Growing up, you read me the Ugly Duckling. And for years I believed that was me. For so long you taught me I was nothing more than a bad copy of the standard.

I couldn’t run as fast or lift as much. I didn’t make the same money and I cried too often. I grew up in a man’s world where I didn’t belong.

And when I couldn’t be him, I wanted only to please him. I put on your make-up and wore your short skirts. I gave my life, my body, my dignity, for the cause of being pretty. I knew that no matter what I did, I was worthy only to the degree that I could please and be beautiful for my master.
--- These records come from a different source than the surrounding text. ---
/-- (auxiliary, block POL) Bilinear expansion of `∫ (F−K)(p ω) · (F−K)(q ω) dμ`. [folklore] -/
theorem pol_integral_sub_mul_sub {Ω X : Type*} [MeasurableSpace Ω] [MeasurableSpace X]
    {μ : Measure Ω} [IsFiniteMeasure μ] {p q : Ω → X} (hp : Measurable p) (hq : Measurable q)
    {F K : X → ℝ} (hF : Measurable F) (hK : Measurable K) {C : ℝ} (hCF : ∀ x, |F x| ≤ C)
    (hCK : ∀ x, |K x| ≤ C) :
    ∫ ω, (F (p ω) - K (p ω)) * (F (q ω) - K (q ω)) ∂μ =
      (∫ ω, F (p ω) * F (q ω) ∂μ - ∫ ω, F (p ω) * K (q ω) ∂μ) -
        (∫ ω, K (p ω) * F (q ω) ∂μ - ∫ ω, K (p ω) * K (q ω) ∂μ) := by
  have iFF := pol_integrable_mul (μ := μ) hp hq hF hF hCF hCF
  have iFK := pol_integrable_mul (μ := μ) hp hq hF hK hCF hCK
  have iKF := pol_integrable_mul (μ := μ) hp hq hK hF hCK hCF
  have iKK := pol_integrable_mul (μ := μ) hp hq hK hK hCK hCK
  have iA : Integrable (fun ω => F (p ω) * F (q ω) - F (p ω) * K (q ω)) μ := iFF.sub iFK
  have iB : Integrable (fun ω => K (p ω) * F (q ω) - K (p ω) * K (q ω)) μ := iKF.sub iKK
  have e : ∀ ω, (F (p ω) - K (p ω)) * (F (q ω) - K (q ω)) =
      (F (p ω) * F (q ω) - F (p ω) * K (q ω)) - (K (p ω) * F (q ω) - K (p ω) * K (q ω)) :=
    fun ω => by ring
  simp_rw [e]
  rw [integral_sub iA iB, integral_sub iFF iFK, integral_sub iKF iKK]

/-- (auxiliary, block POL) The real-arithmetic heart of the polarisation: the two diagonal
instances for `Y + Y'` and `Y − Y'` (with `⟨ΘY'·τY⟩` already replaced by `⟨ΘY·τY'⟩`) give the
off-diagonal bound after dividing by `4`. [folklore] -/
theorem pol_arith {i₁ i₂ i₄ j₁ j₂ j₃ j₄ m₁ m₂ θ ε C : ℝ}
    (h4 : |i₁ + i₂ + (i₂ + i₄) - (m₁ + m₂) ^ 2| ≤
      θ * (j₁ + j₂ + (j₃ + j₄) - (m₁ + m₂) ^ 2) + ε * (2 * C) ^ 2)
    (h5 : |i₁ - i₂ - (i₂ - i₄) - (m₁ - m₂) ^ 2| ≤
      θ * (j₁ - j₂ - (j₃ - j₄) - (m₁ - m₂) ^ 2) + ε * (2 * C) ^ 2) :
    |i₂ - m₁ * m₂| ≤ θ * 2⁻¹ * (j₁ - m₁ ^ 2 + (j₄ - m₂ ^ 2)) + 2 * ε * C ^ 2 := by
  have key : |i₁ + i₂ + (i₂ + i₄) - (m₁ + m₂) ^ 2 - (i₁ - i₂ - (i₂ - i₄) - (m₁ - m₂) ^ 2)| ≤
      θ * (j₁ + j₂ + (j₃ + j₄) - (m₁ + m₂) ^ 2) + ε * (2 * C) ^ 2 +
        (θ * (j₁ - j₂ - (j₃ - j₄) - (m₁ - m₂) ^ 2) + ε * (2 * C) ^ 2) :=
    (abs_sub _ _).trans (add_le_add h4 h5)
  have hA : i₁ + i₂ + (i₂ + i₄) - (m₁ + m₂) ^ 2 - (i₁ - i₂ - (i₂ - i₄) - (m₁ - m₂) ^ 2) =
      4 * (i₂ - m₁ * m₂) := by ring
  have hR : θ * (j₁ + j₂ + (j₃ + j₄) - (m₁ + m₂) ^ 2) + ε * (2 * C) ^ 2 +
        (θ * (j₁ - j₂ - (j₃ - j₄) - (m₁ - m₂) ^ 2) + ε * (2 * C) ^ 2) =
      4 * (θ * 2⁻¹ * (j₁ - m₁ ^ 2 + (j₄ - m₂ ^ 2)) + 2 * ε * C ^ 2) := by ring
  rw [hA, hR, abs_mul, abs_of_pos (by norm_num : (0 : ℝ) < 4)] at key
  exact le_of_mul_le_mul_left key (by norm_num)
import Summits.HubbardSuperconductivity.HubbardSuperconductivity.Theorems.AnisotropyChordTransferFibre3FinXB2Eval

/-!
# Route `AnisotropyChord` / H0 rotor rung: FIN XB2 row-`N₁` certificate at `L = 27` — cell facts, part `n`

Kernel facts `xbCellAny2 27 (49/50) la lb c = true` (evaluator `…FinXB2Eval`, point wedges recomputed in the same `decide`) for 1 λ-cell(s) of the per-`L` cover
(`…FinXB2Cover.xbCheck2`; cell design: p3 g6 scratch `xb_design2.py`, float mirror `xb_mirror.py` (g5)); assembled in `…FinXB2TwentySeven`.
Prover seat `hubbard-h0-rotor-p3` g6; helper for piece A = stmt-HubbardSuperconductivity-23918 of rung 19089 (`--supports`, helper class).
WHAT THIS IS NOT: nothing here proves superconductivity in the Hubbard model (rotor TARGET as worded stays FALSE, g15 verdict); kernel facts for the FIN certificate of ONE hypothesis (row `N₁`) of ONE conditional reduction.  Tree imports only; no sorry, no new axioms.
-/

set_option linter.dupNamespace false

namespace Summit.HubbardSuperconductivity.HubbardSuperconductivity.Theorems.AnisotropyChord.Transfer.Fibre3

namespace FinXB

set_option maxHeartbeats 4000000 in
/-- kernel fact: cell 28 at `L = 27` (certified, c = (2/5 : ℚ)). [folklore] -/
theorem xb2c27_28 : xbCellAny2 27 (49/50 : ℚ) 594517577296878 722413171112869 (2/5 : ℚ) = true := by
  decide +kernel

end FinXB

end Summit.HubbardSuperconductivity.HubbardSuperconductivity.Theorems.AnisotropyChord.Transfer.Fibre3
And so I spent my life on the cover of Cosmo and gave my body for you to sell.

I was a slave, but you taught me I was free. I was your object, but you swore it was success. You taught me that my purpose in life was to be on display, to attract, and be beautiful for men. You had me believe that my body was created to market your cars. And you raised me to think I was an ugly duckling. But you lied.



Islam tells me, I’m a swan. I’m different-it’s meant to be that way. And my body, my soul, was created for something more.

God says in the Quran: ‘O mankind, We created you from a single (pair) of a male and a female and made you into nations and tribes, that you may know one another (not that you may despise each other). Verily, the most honored of you in the sight of God is the one who is most righteous’ (Quran 49:13).

So I am honored. But it is not by my relationship to men. My value as a woman is not measured by the size of my waist or the number of men who like me. My worth as a human being is measured on a higher scale: a scale of righteousness and piety. And my purpose in life-despite what the fashion magazines say-is something more sublime than just looking good for men.

And so God tells me to cover myself, to hide my beauty and to tell the world that I’m not here to please men with my body; I’m here to please God. God elevates the dignity of a woman’s body by commanding that it be respected and covered, shown only to the deserving-only to the man I marry.

So to those who wish to ‘liberate’ me, I have only one thing to say: Thanks, but no thanks.

I’m not here to be on display. And my body is not for public consumption. I will not be reduced to an object, or a pair of legs to sell shoes. I’m a soul, a mind, a servant of God. My worth is defined by the beauty of my soul, my heart, my moral character. So, I won’t worship your beauty standards, and I don’t submit to your fashion sense. My submission is to something higher.

With my veil I put my faith on display-rather than my beauty. My value as a human is defined by my relationship with God, not by my looks. So I cover the irrelevant. And when you look at me, you don’t see a body. You view me only for what I am: a servant of my Creator.

So you see, as a Muslim woman, I’ve been liberated from a silent kind of bondage.
I don’t answer to the slaves of God on earth. I answer to their king.